Pass the Google Cloud Professional Data Engineer exam

2 minute read

The Prerequisite

Google Cloud certifications need a right balance of both theory and practical skills. For the theory, Google Cloud documentation is a great resource and to increase your practical skills, you will have to practice frequently and extensively.

The Exam Topics

This certification tests your ability to design big data solutions on GCP.

This exam expects that you are familiar with the big data products (storage, processing, display) and their open source alternatives as well. This is required because some of the questions expect you to answer GCP alternatives for open source big data products.

Key topic

BigQuery is the product that you must understand clearly. If you understand BigQuery, you can answer 40% of this exam.

  • writing, saving, and sharing queries, moving data in-out from BigQuery.

  • BigQuery data transfer service and use of BigQuery for GeoData.

  • BigQuery ML

Overview of other topics

  • a clear understanding of Hadoop ecosystem: most of the tools from Hadoop ecosystem have an alternative in GCP like Data Proc for Hadoop Spark cluster, Dataflow for Apache Beam, Composer for Airflow, and others.

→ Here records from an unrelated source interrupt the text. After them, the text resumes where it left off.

/-- `∂ₑ∂ₑ'(V ∘ A)(z) = ρ⁻² ∂ₑ∂ₑ'V(Az)` for `V ∈ C²`. [folklore] -/
theorem dx_dx_parabolicScale (hV : ContDiff ℝ 2 V) (e e' : E) (z : ℝ × E) :
    dx e (dx e' (fun w : ℝ × E => V ((w.1 - s₀) / ρ ^ 2, ρ⁻¹ • (w.2 - y₀)))) z =
      (ρ ^ 2)⁻¹ • dx e (dx e' V) ((z.1 - s₀) / ρ ^ 2, ρ⁻¹ • (z.2 - y₀)) := by
  have hd : Differentiable ℝ V := hV.differentiable (by norm_num)
  have hd1 : Differentiable ℝ (dx e' V) :=
    (contDiff_one_dx_of_contDiff_two hV e').differentiable one_ne_zero
  have hdiff : DifferentiableAt ℝ
      (fun w : ℝ × E => dx e' V ((w.1 - s₀) / ρ ^ 2, ρ⁻¹ • (w.2 - y₀))) z :=
    (hd1 _).comp z (hasFDerivAt_parabolicScale s₀ ρ y₀ z).differentiableAt
  rw [dx_parabolicScale_eq hd e', dx_apply, fderiv_fun_const_smul hdiff ρ⁻¹, FunLike.coe_smul,
    Pi.smul_apply]
  show ρ⁻¹ • dx e (fun w : ℝ × E => dx e' V ((w.1 - s₀) / ρ ^ 2, ρ⁻¹ • (w.2 - y₀))) z = _
  rw [dx_parabolicScale (hd1 _) e, smul_smul, ← mul_inv, ← sq]

/-- `Δₓ(V ∘ A)(z) = ρ⁻² ΔₓV(Az)` for `V ∈ C²`. [folklore] -/
theorem lap_parabolicScale [FiniteDimensional ℝ E] (hV : ContDiff ℝ 2 V) (z : ℝ × E) :
    lap (fun w : ℝ × E => V ((w.1 - s₀) / ρ ^ 2, ρ⁻¹ • (w.2 - y₀))) z =
      (ρ ^ 2)⁻¹ • lap V ((z.1 - s₀) / ρ ^ 2, ρ⁻¹ • (z.2 - y₀)) := by
  simp only [lap, dx_dx_parabolicScale hV, Finset.smul_sum]

/-- `|∇ₓ(V ∘ A)|²(z) = ρ⁻² |∇ₓV|²(Az)`. [folklore] -/
theorem gradSq_parabolicScale [FiniteDimensional ℝ E] (hV : Differentiable ℝ V) (z : ℝ × E) :
    gradSq (fun w : ℝ × E => V ((w.1 - s₀) / ρ ^ 2, ρ⁻¹ • (w.2 - y₀))) z =
      (ρ ^ 2)⁻¹ * gradSq V ((z.1 - s₀) / ρ ^ 2, ρ⁻¹ • (z.2 - y₀)) := by
  simp only [gradSq, dx_parabolicScale (hV _), norm_smul, mul_pow, Finset.mul_sum, norm_inv,
    Real.norm_eq_abs, inv_pow, sq_abs]

/-- Smoothness of the scaled function. [folklore] -/
theorem contDiff_parabolicScale {n : WithTop ℕ∞} (hV : ContDiff ℝ n V) :
    ContDiff ℝ n fun w : ℝ × E => V ((w.1 - s₀) / ρ ^ 2, ρ⁻¹ • (w.2 - y₀)) :=
  hV.comp (((contDiff_fst.sub contDiff_const).div_const _).prodMk
    ((contDiff_snd.sub contDiff_const).const_smul _))

end Scaling

/-! ### The localised cut-off of a future parabolic cylinder -/

section Localised

variable {E : Type*} [NormedAddCommGroup E] [InnerProductSpace ℝ E] [FiniteDimensional ℝ E]

/-- **The localised cut-off.** Let `Ξ₁` be a parabolic profile with derivative bound `M` (as
produced by `exists_parabolicProfile`), `z₀ = (s₀, y₀)`, `0 < ρ`, `0 < ε`. There is a smooth
compactly supported `Θ : ℝ × E → [0, 1]` with `tsupport Θ ⊆ [s₀ - ε, s₀ + ρ²] × B̄(y₀, ρ)`,
`Θ = 1` on `{s₀ - ε/3 < s, s - s₀ < ρ²/2, ‖y - y₀‖ < ρ/2}`, and
`|∂ₜΘ| ≤ M/ρ²`, `|∇ₓΘ|² ≤ M/ρ²`, `|ΔₓΘ| ≤ M/ρ²` at every point with `s > s₀ - ε/3`. [folklore] -/
theorem exists_localisedCutoff {Ξ₁ : ℝ × E → ℝ} {M : ℝ}
    (hΞs : ContDiff ℝ ((⊤ : ℕ∞) : WithTop ℕ∞) Ξ₁) (hΞ01 : ∀ z, 0 ≤ Ξ₁ z ∧ Ξ₁ z ≤ 1)
    (hΞone : ∀ z : ℝ × E, z.1 < 1 / 2 → ‖z.2‖ < 1 / 2 → Ξ₁ z = 1)
    (hΞsupp : ∀ z : ℝ × E, Ξ₁ z ≠ 0 → z.1 < 1 ∧ ‖z.2‖ < 3 / 4)
    (hΞM : ∀ z, |dt Ξ₁ z| ≤ M ∧ gradSq Ξ₁ z ≤ M ∧ |lap Ξ₁ z| ≤ M)
    (s₀ : ℝ) (y₀ : E) {ρ ε : ℝ} (hρ : 0 < ρ) (hε : 0 < ε) :
    ∃ Θ : ℝ × E → ℝ, ContDiff ℝ ((⊤ : ℕ∞) : WithTop ℕ∞) Θ ∧ HasCompactSupport Θ ∧
      tsupport Θ ⊆ Icc (s₀ - ε) (s₀ + ρ ^ 2) ×ˢ closedBall y₀ ρ ∧
      (∀ z, 0 ≤ Θ z ∧ Θ z ≤ 1) ∧
      (∀ z : ℝ × E, s₀ - ε / 3 < z.1 → z.1 - s₀ < ρ ^ 2 / 2 → ‖z.2 - y₀‖ < ρ / 2 → Θ z = 1) ∧
      (∀ z : ℝ × E, s₀ - ε / 3 < z.1 →
        |dt Θ z| ≤ M / ρ ^ 2 ∧ gradSq Θ z ≤ M / ρ ^ 2 ∧ |lap Θ z| ≤ M / ρ ^ 2) := by
  obtain ⟨χ, hχs, hχ01, hχ0, hχ1, -, -⟩ := exists_smooth_monotone_transition
    (a := s₀ - 2 * ε / 3) (b := s₀ - ε / 3) (by linarith)
  have hρ2 : 0 < ρ ^ 2 := by positivity
  -- the scaled profile and the cut-off
  set Ξ : ℝ × E → ℝ := fun w => Ξ₁ ((w.1 - s₀) / ρ ^ 2, ρ⁻¹ • (w.2 - y₀)) with hΞ
  have hΞsm : ContDiff ℝ ((⊤ : ℕ∞) : WithTop ℕ∞) Ξ := contDiff_parabolicScale hΞs
  have hΞ2 : ContDiff ℝ 2 Ξ₁ := contDiff_two_of_top hΞs
  have hΞd : Differentiable ℝ Ξ₁ := hΞ2.differentiable (by norm_num)
  set Θ : ℝ × E → ℝ := fun w => χ w.1 * Ξ w with hΘ
  have hΘs : ContDiff ℝ ((⊤ : ℕ∞) : WithTop ℕ∞) Θ := (hχs.comp contDiff_fst).mul hΞsm
  -- support
  set K' : Set (ℝ × E) := Icc (s₀ - 2 * ε / 3) (s₀ + ρ ^ 2) ×ˢ closedBall y₀ (3 * ρ / 4) with hK'
  have hK'c : IsCompact K' := isCompact_Icc.prod (isCompact_closedBall _ _)
  have hsuppK' : support Θ ⊆ K' := by
    intro w hw
    rw [mem_support] at hw
    have h1 : χ w.1 ≠ 0 := left_ne_zero_of_mul hw
    have h2 : Ξ w ≠ 0 := right_ne_zero_of_mul hw
    obtain ⟨h3, h4⟩ := hΞsupp _ h2
    refine ⟨⟨?_, ?_⟩, ?_⟩
    · by_contra h
      exact h1 (hχ0 _ (le_of_lt (not_le.1 h)))
    · have : (w.1 - s₀) / ρ ^ 2 < 1 := h3
      rw [div_lt_one hρ2] at this
      linarith
    · have : ‖ρ⁻¹ • (w.2 - y₀)‖ < 3 / 4 := h4
      rw [norm_smul, norm_inv, Real.norm_eq_abs, abs_of_pos hρ, ← div_eq_inv_mul,
        div_lt_iff₀ hρ] at this
      rw [mem_closedBall, dist_eq_norm]
      linarith
  have htsupp : tsupport Θ ⊆ K' := closure_minimal hsuppK' hK'c.isClosed
  have hK'box : K' ⊆ Icc (s₀ - ε) (s₀ + ρ ^ 2) ×ˢ closedBall y₀ ρ :=
    prod_mono (Icc_subset_Icc (by linarith) le_rfl) (closedBall_subset_closedBall (by linarith))
  -- `Θ = Ξ` on the half-space `s > s₀ - ε/3`
  set H : Set (ℝ × E) := {w | s₀ - ε / 3 < w.1} with hH
  have hHo : IsOpen H := isOpen_lt continuous_const continuous_fst
  have hΘΞ : ∀ w ∈ H, Θ w = Ξ w := fun w hw => by
    show χ w.1 * Ξ w = Ξ w
    rw [hχ1 _ (le_of_lt hw), one_mul]
  refine ⟨Θ, hΘs, IsCompact.of_isClosed_subset hK'c (isClosed_tsupport _) htsupp,
    htsupp.trans hK'box, fun z => ?_, fun z h1 h2 h3 => ?_, fun z hz => ?_⟩
  · exact ⟨mul_nonneg (hχ01 _).1 (hΞ01 _).1, mul_le_one₀ (hχ01 _).2 (hΞ01 _).1 (hΞ01 _).2⟩
  · rw [hΘΞ z h1]
    refine hΞone _ ?_ ?_
    · show (z.1 - s₀) / ρ ^ 2 < 1 / 2
      rw [div_lt_iff₀ hρ2]; linarith
    · show ‖ρ⁻¹ • (z.2 - y₀)‖ < 1 / 2
      rw [norm_smul, norm_inv, Real.norm_eq_abs, abs_of_pos hρ, ← div_eq_inv_mul, div_lt_iff₀ hρ]
      linarith
  · obtain ⟨edt, -, -, elap, egs⟩ := frame_eq_of_eventuallyEq hHo hz hΘΞ
    obtain ⟨bdt, bgs, blap⟩ := hΞM ((z.1 - s₀) / ρ ^ 2, ρ⁻¹ • (z.2 - y₀))
    have hinv : (ρ ^ 2)⁻¹ = 1 / ρ ^ 2 := (one_div _).symm
    refine ⟨?_, ?_, ?_⟩
    · rw [edt, hΞ, dt_parabolicScale (hΞd _), smul_eq_mul, abs_mul, abs_of_pos (inv_pos.2 hρ2),
        hinv, one_div_mul_eq_div]
      exact div_le_div_of_nonneg_right bdt hρ2.le
    · rw [egs, hΞ, gradSq_parabolicScale hΞd, hinv, one_div_mul_eq_div]
      exact div_le_div_of_nonneg_right bgs hρ2.le
    · rw [elap, hΞ, lap_parabolicScale hΞ2, smul_eq_mul, abs_mul, abs_of_pos (inv_pos.2 hρ2),
        hinv, one_div_mul_eq_div]
      exact div_le_div_of_nonneg_right blap hρ2.le

end Localised

end Carleman

end Literature.Analysis.FluidPDE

  • be able to understand how different GCP components fit with GCP big data products.

  • Data Studio: viewing BigQuery data in Data Studio along with caching concept.

  • DataFlow input source and sink of Dataflow processed data.

  • GCS — You must understand different classes of GCS, moving data from one class to another class, object life cycle, ways to get data into GCS and what components can be used with GCS and use of GCS with DataProc cluster.

  • the use of DataPrep and DataLab in GCP, and target users of these products.

  • Machine Learning: You are not expected to be a master of Machine learning, but you must understand below machine learning concepts such as Bias-Variance trade-off, overfitting and underfitting, training, linear regression, classification, Gradient descent.

  • Machine learning models, what is the use of GCP MLE (Machine learning engine)

Tips

  • Make sure you understand the Compute resources on GCP

  • You must have a great understanding of Google Cloud Storage

  • Stackdriver monitoring is a must. You can expect 3–4 questions easy-to-answer on Stackdriver

  • You should clearly understand the IAM roles

  • Make sure you understand the GCP architecture and design one give a problem statement.

  • You should be able to understand how resources are organized in projects and how projects, folders, and organization structure works in GCP

Final words

If you thoroughly understand the ‘How-to’ and ‘Concepts‘ sections of Google Cloud documentation, you easily have 70% of what it takes to clear GCP certification; remaining 30% is your practice, experience, and your state-of-mind during exams.